import Literature.MathematicalPhysics.QuantumFieldTheory.Balaban1983to89.B6SectCTwoScaleV1

/-!
# `Balaban1983to89.B6AdmissibleProjectionV1` — T. Bałaban, *Propagators and renormalization transformations for lattice gauge
# theories. II*, Commun. Math. Phys. **96** (1984) 223–250 [Balaban1984PropagatorsII], (2.104)–(2.106) pp. 241–242: THE ORTHOGONAL PROJECTION
# ONTO THE ADMISSIBLE `ω` (*«ω defined on Λ»*, *«∫dω↾_Λ δ(Q′₁ω)»*: `ω = 0` off `B(Λ′)`, `Q′₁ω = 0` on `Λ′`) of the V1 two-scale carrier, EXPLICITLY —
# `(Pω)(x) = 1_{y(x)∈Λ′}·(ω(x) − (Q′₁ω)(y(x)))` — and the BLOCK-LOCALITY of its kernel (the input (b) of the Combes–Thomas route to p. 242's
# «exponential decay of C^{(j)}_Λ», cf. the same seat's `…B6Cov2110CombesThomas`)

statement-level skeleton of published theorems with citation tags; proofs where landed; nothing here is a claim about the Yang–Mills mass gap

PDF held: `paper:balaban1984-cmp96-propagators-rt-ii` (journal page = PDF page + 222; pp. 241–242 [PDF 19–20] read AS IMAGES on the ×2 renders
`run/shared/lean/pub/pub-balaban/b2b-balaban-ref1/pages/1984-cmp96-propagators-rt-II/…-p019/p020-x2.png`, 2026-08-21).

PRINT (verbatim, p. 241 (2.104) and p. 242 (2.105)–(2.106)).  *"μ = 0 on Λ^c, Q′₁μ = 0 on Λ′. (2.104)"*;  *"· ∫dω↾_Λ δ(Q′₁ω) Z′_j⁻¹ ∫dλ′δ(Q′_jλ′ − ω) …
(2.105)"*;  *"= ∫dω↾_Λ δ(Q′₁ω) e^{−½⟨ω, Δ′_jω⟩} e^{⟨ω, H′_j*Δ∂*A − H′_j*∂*J⟩} · (…)⁻¹, (2.106)"*.

CITATION HEADER (lean-in-tree rule) — WHAT IS REPRODUCED.  Phase-2 file of the `lit-balaban` typed skeleton (HOME
`run/shared/lean/pub/lit-balaban/`), seat **p22 gen 11** (B6 fold owner r03, referee ref-4; lane = the Sect. C chain (2.95)–(2.147) on the
concrete two-scale data `tsV1`).  SKELETON rows **B6.Eq2.103** ((2.104)) / **B6.Eq2.105** / **B6.Eq2.110** (*"+ C^{(j)}_Λ"*): the carrier of the
`ω`-integration of (2.105)–(2.106) is gen 8's typed `…B6SectCTwoScaleV1.admissible P j Λ′` (`S₁` of the two-scale data; `C^{(j)}_Λ = covOp S₁ Δ′_j`).
IMPORTS BY NAME: `admissible`, `LatticeFieldCalculus.siteAvg` (`Q′₁`), p08's `BIJ85GaugeFunction5113.siteAvg_sub`, `TorusGeometry`'s
`Site.blockEquiv`/`blockOf_blockSite`, Mathlib's `Submodule.eq_starProjection_of_mem_of_inner_eq_zero`.  THIS FILE (standing range `j + 1 ≤ m + K`):
* §1 `siteAvg_blockFun` (the block mean of a block function is the function), `sum_blockSite` bookkeeping;
* §2 **`starProjection_admissible_eq`**: the orthogonal projection of the V1 unit-lattice carrier onto the admissible `ω` is
  `(Pω)(x) = 1_{y(x)∈Λ′}(ω(x) − (Q′₁ω)(y(x)))` (restriction to `B(Λ′)`, then removal of the block means);
* §3 its KERNEL: `siteAvg_single` (`Q′₁e_{x′} = L^{−d}1_{y = y(x′)}`), **`starProjection_admissible_single`**
  (`(Pe_{x′})(x) = 1_{y(x)∈Λ′}(δ_{xx′} − L^{−d}1_{y(x)=y(x′)})`) and **`starProjection_admissible_blockLocal`**: `(Pe_{x′})(x) ≠ 0 ⇒ y(x) ∈ Λ′ ∧ y(x) = y(x′)`.
THEOREMS ONLY (no definition, no `def … : Prop` fact); standard axioms.  HONEST SCOPE: elementary (the print never spells the projection out; it
integrates `∫dω↾_Λ δ(Q′₁ω)`, whose Gaussian covariance is the inverse of `Δ′_j` compressed to this subspace — gen 7's `covOp`); finite tori of the V1
calculus, centred blocks (`L` odd); NOT summit progress.
-/

noncomputable section

open scoped InnerProductSpace

namespace Literature.MathematicalPhysics.QuantumFieldTheory.Balaban1983to89.B6AdmissibleProjectionV1

open LatticeFieldCalculus B6SectAOperatorsV1 B6SectCTwoScaleV1
open BalabanImbrieJaffe1984to88.BIJ85GaugeFunction5113 (siteAvg_sub)

variable {P : Params} {j : ℕ} (hj : j + 1 ≤ P.m + P.K) (Λ' : Finset (Site P (j + 1)))

/-! ## §1  Block bookkeeping -/

/-- a sum over the fine torus is the sum over blocks of the sums over block offsets (standing range). [folklore] -/
private theorem sum_blockSite {α : Type*} [AddCommMonoid α] (hj : j + 1 ≤ P.m + P.K) (F : Site P j → α) :
    ∑ x, F x = ∑ y : Site P (j + 1), ∑ r : Fin P.d → Fin P.L, F (Site.blockSite y r) := by
  rw [← Finset.sum_fiberwise_of_maps_to (s := Finset.univ) (t := Finset.univ) (g := blockOf) (fun _ _ => Finset.mem_univ _) F]
  refine Finset.sum_congr rfl fun y _ => ?_
  have hmem : ∀ x : Site P j, blockOf x = y ↔ x ∈ ({x ∈ Finset.univ | blockOf x = y} : Finset (Site P j)) := fun x => by simp
  let e : (Fin P.d → Fin P.L) ≃ ↥({x ∈ Finset.univ | blockOf x = y} : Finset (Site P j)) :=
    (Site.blockEquiv hj y).symm.trans (Equiv.subtypeEquivRight hmem)
  rw [← Finset.sum_coe_sort _ F, ← Equiv.sum_comp e (fun a => F a.1)]
  exact Finset.sum_congr rfl fun r _ => rfl

/-- the sum over the fibre `{x : y(x) = y}` is the sum over the block offsets. [folklore] -/
private theorem sum_fiber_eq (hj : j + 1 ≤ P.m + P.K) (y : Site P (j + 1)) (F : Site P j → ℝ) :
    ∑ x ∈ Finset.univ.filter (fun x : Site P j => blockOf x = y), F x = ∑ r : Fin P.d → Fin P.L, F (Site.blockSite y r) := by
  have hmem : ∀ x : Site P j, blockOf x = y ↔ x ∈ ({x ∈ Finset.univ | blockOf x = y} : Finset (Site P j)) := fun x => by simp
  let e : (Fin P.d → Fin P.L) ≃ ↥({x ∈ Finset.univ | blockOf x = y} : Finset (Site P j)) :=
    (Site.blockEquiv hj y).symm.trans (Equiv.subtypeEquivRight hmem)
  rw [← Finset.sum_coe_sort _ F, ← Equiv.sum_comp e (fun a => F a.1)]
  exact Finset.sum_congr rfl fun r _ => rfl

/-- the number of block offsets is `L^d`. [folklore] -/
private theorem card_offsets : (Fintype.card (Fin P.d → Fin P.L) : ℝ) = (P.L : ℝ) ^ P.d := by
  rw [Fintype.card_fun, Fintype.card_fin, Fintype.card_fin]
  push_cast
  rfl

include hj in
/-- **the block mean of a block function is the function**: `Q′₁(g ∘ y) = g`. [cite: Balaban1984PropagatorsII, (2.104) p.241] -/
theorem siteAvg_blockFun (g : Site P (j + 1) → ℝ) (Y : Site P (j + 1)) : siteAvg (fun x : Site P j => g (blockOf x)) Y = g Y := by
  have hL : (P.L : ℝ) ^ P.d ≠ 0 := pow_ne_zero _ P.cast_L_pos.ne'
  simp only [siteAvg, Site.blockOf_blockSite hj, Finset.sum_const, Finset.card_univ, smul_eq_mul, nsmul_eq_mul, card_offsets]
  field_simp

/-! ## §2  The orthogonal projection onto the admissible `ω`, explicitly -/

include hj in
/-- **THE PROJECTION ONTO THE ADMISSIBLE `ω`**: for the V1 two-scale carrier, the orthogonal projection onto `admissible P j Λ′` (`ω = 0` off
`B(Λ′)`, `Q′₁ω = 0` on `Λ′`) is `(Pω)(x) = 1_{y(x)∈Λ′}·(ω(x) − (Q′₁ω)(y(x)))`: restrict to `B(Λ′)`, then subtract the block means (the block means
are orthogonal to the mean-zero fields block by block). [cite: Balaban1984PropagatorsII, (2.104)–(2.106) pp.241–242] -/
theorem starProjection_admissible_eq (ω : USite P j) :
    (admissible P j Λ').starProjection ω =
      WithLp.toLp 2 (fun x => if blockOf x ∈ Λ' then ω x - siteAvg (WithLp.ofLp ω) (blockOf x) else 0) := by
  apply Submodule.eq_starProjection_of_mem_of_inner_eq_zero
  · refine ⟨fun y hy => ?_, fun Y hY => ?_⟩
    · show (if blockOf y ∈ Λ' then ω y - siteAvg (WithLp.ofLp ω) (blockOf y) else 0) = 0
      rw [if_neg hy]
    · rw [WithLp.ofLp_toLp]
      have h1 : (fun x => if blockOf x ∈ Λ' then ω x - siteAvg (WithLp.ofLp ω) (blockOf x) else 0) =
          (fun x => (if blockOf x ∈ Λ' then ω x else 0)) - (fun x => if blockOf x ∈ Λ' then siteAvg (WithLp.ofLp ω) (blockOf x) else 0) := by
        funext x
        simp only [Pi.sub_apply]
        split_ifs <;> simp
      rw [h1, siteAvg_sub, Pi.sub_apply,
        siteAvg_blockFun hj (fun Y => if Y ∈ Λ' then siteAvg (WithLp.ofLp ω) Y else 0) Y, if_pos hY]
      simp only [siteAvg, Site.blockOf_blockSite hj, if_pos hY, smul_eq_mul]
      exact sub_self _
  · intro w hw
    rw [inner_eq_sum, sum_blockSite hj]
    refine Finset.sum_eq_zero fun Y _ => ?_
    by_cases hY : Y ∈ Λ'
    · have hterm : ∀ r : Fin P.d → Fin P.L,
          (ω - WithLp.toLp 2 (fun x => if blockOf x ∈ Λ' then ω x - siteAvg (WithLp.ofLp ω) (blockOf x) else 0)) (Site.blockSite Y r) *
            w (Site.blockSite Y r) = siteAvg (WithLp.ofLp ω) Y * w (Site.blockSite Y r) := by
        intro r
        simp only [PiLp.sub_apply]
        rw [Site.blockOf_blockSite hj, if_pos hY]
        ring
      simp only [hterm, ← Finset.mul_sum]
      have hsum : ∑ r : Fin P.d → Fin P.L, w (Site.blockSite Y r) = (P.L : ℝ) ^ P.d * siteAvg (WithLp.ofLp w) Y := by
        simp only [siteAvg, smul_eq_mul]
        rw [← mul_assoc, mul_inv_cancel₀ (pow_ne_zero _ P.cast_L_pos.ne'), one_mul]
      rw [hsum, hw.2 Y hY, mul_zero, mul_zero]
    · refine Finset.sum_eq_zero fun r _ => ?_
      have hw0 : w (Site.blockSite Y r) = 0 := hw.1 _ (by rwa [Site.blockOf_blockSite hj])
      rw [hw0, mul_zero]

include hj in
/-- the projection pointwise. [cite: Balaban1984PropagatorsII, (2.104)–(2.106) pp.241–242] -/
theorem starProjection_admissible_apply (ω : USite P j) (x : Site P j) :
    (admissible P j Λ').starProjection ω x = if blockOf x ∈ Λ' then ω x - siteAvg (WithLp.ofLp ω) (blockOf x) else 0 := by
  rw [starProjection_admissible_eq hj Λ' ω, PiLp.toLp_apply]

/-! ## §3  The kernel of the projection and its block-locality -/

include hj in
/-- `Q′₁e_{x′} = L^{−d}·1_{Y = y(x′)}`: the block mean of a unit vector. [cite: Balaban1984PropagatorsII, (2.104) p.241] -/
theorem siteAvg_single (x' : Site P j) (Y : Site P (j + 1)) :
    siteAvg (WithLp.ofLp (EuclideanSpace.single x' (1 : ℝ))) Y = if Y = blockOf x' then ((P.L : ℝ) ^ P.d)⁻¹ else 0 := by
  simp only [siteAvg, PiLp.ofLp_single, smul_eq_mul]
  rw [← sum_fiber_eq hj Y (Pi.single x' (1 : ℝ))]
  by_cases hY : Y = blockOf x'
  · rw [if_pos hY, Finset.sum_eq_single x' (fun x _ hx => Pi.single_eq_of_ne hx 1)
      (fun hx => (hx (Finset.mem_filter.mpr ⟨Finset.mem_univ x', hY.symm⟩)).elim), Pi.single_eq_same, mul_one]
  · rw [if_neg hY, Finset.sum_eq_zero fun x hx => ?_, mul_zero]
    have hx' : x ≠ x' := fun h => hY (by rw [← (Finset.mem_filter.mp hx).2, h])
    exact Pi.single_eq_of_ne hx' 1

include hj in
/-- **THE KERNEL OF THE PROJECTION**: `(Pe_{x′})(x) = 1_{y(x)∈Λ′}·(δ_{xx′} − L^{−d}·1_{y(x) = y(x′)})`.
[cite: Balaban1984PropagatorsII, (2.104)–(2.106) pp.241–242] -/
theorem starProjection_admissible_single (x' x : Site P j) :
    (admissible P j Λ').starProjection (EuclideanSpace.single x' (1 : ℝ)) x =
      if blockOf x ∈ Λ' then (if x = x' then (1 : ℝ) else 0) - (if blockOf x = blockOf x' then ((P.L : ℝ) ^ P.d)⁻¹ else 0) else 0 := by
  rw [starProjection_admissible_apply hj Λ', siteAvg_single hj, PiLp.single_apply]

include hj in
/-- **BLOCK-LOCALITY of the projection's kernel**: `(Pe_{x′})(x) ≠ 0` only if `y(x) ∈ Λ′` and `x, x′` lie in the same block.
[cite: Balaban1984PropagatorsII, (2.104)–(2.106) pp.241–242] -/
theorem starProjection_admissible_blockLocal {x' x : Site P j}
    (h : (admissible P j Λ').starProjection (EuclideanSpace.single x' (1 : ℝ)) x ≠ 0) : blockOf x ∈ Λ' ∧ blockOf x = blockOf x' := by
  rw [starProjection_admissible_single hj Λ'] at h
  by_cases h1 : blockOf x ∈ Λ'
  · refine ⟨h1, ?_⟩
    by_contra h2
    have h3 : x ≠ x' := fun h4 => h2 (by rw [h4])
    rw [if_pos h1, if_neg h3, if_neg h2, sub_zero] at h
    exact h rfl
  · rw [if_neg h1] at h
    exact absurd rfl h

end Literature.MathematicalPhysics.QuantumFieldTheory.Balaban1983to89.B6AdmissibleProjectionV1

end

────────

Print only what lies in the material above starting at the line with "for lattice gauge" and ending at the line with "# theories. II*, Commun.", every line exactly as given.

# `Balaban1983to89.B6AdmissibleProjectionV1` — T. Bałaban, *Propagators and renormalization transformations for lattice gauge
# theories. II*, Commun. Math. Phys. **96** (1984) 223–250 [Balaban1984PropagatorsII], (2.104)–(2.106) pp. 241–242: THE ORTHOGONAL PROJECTION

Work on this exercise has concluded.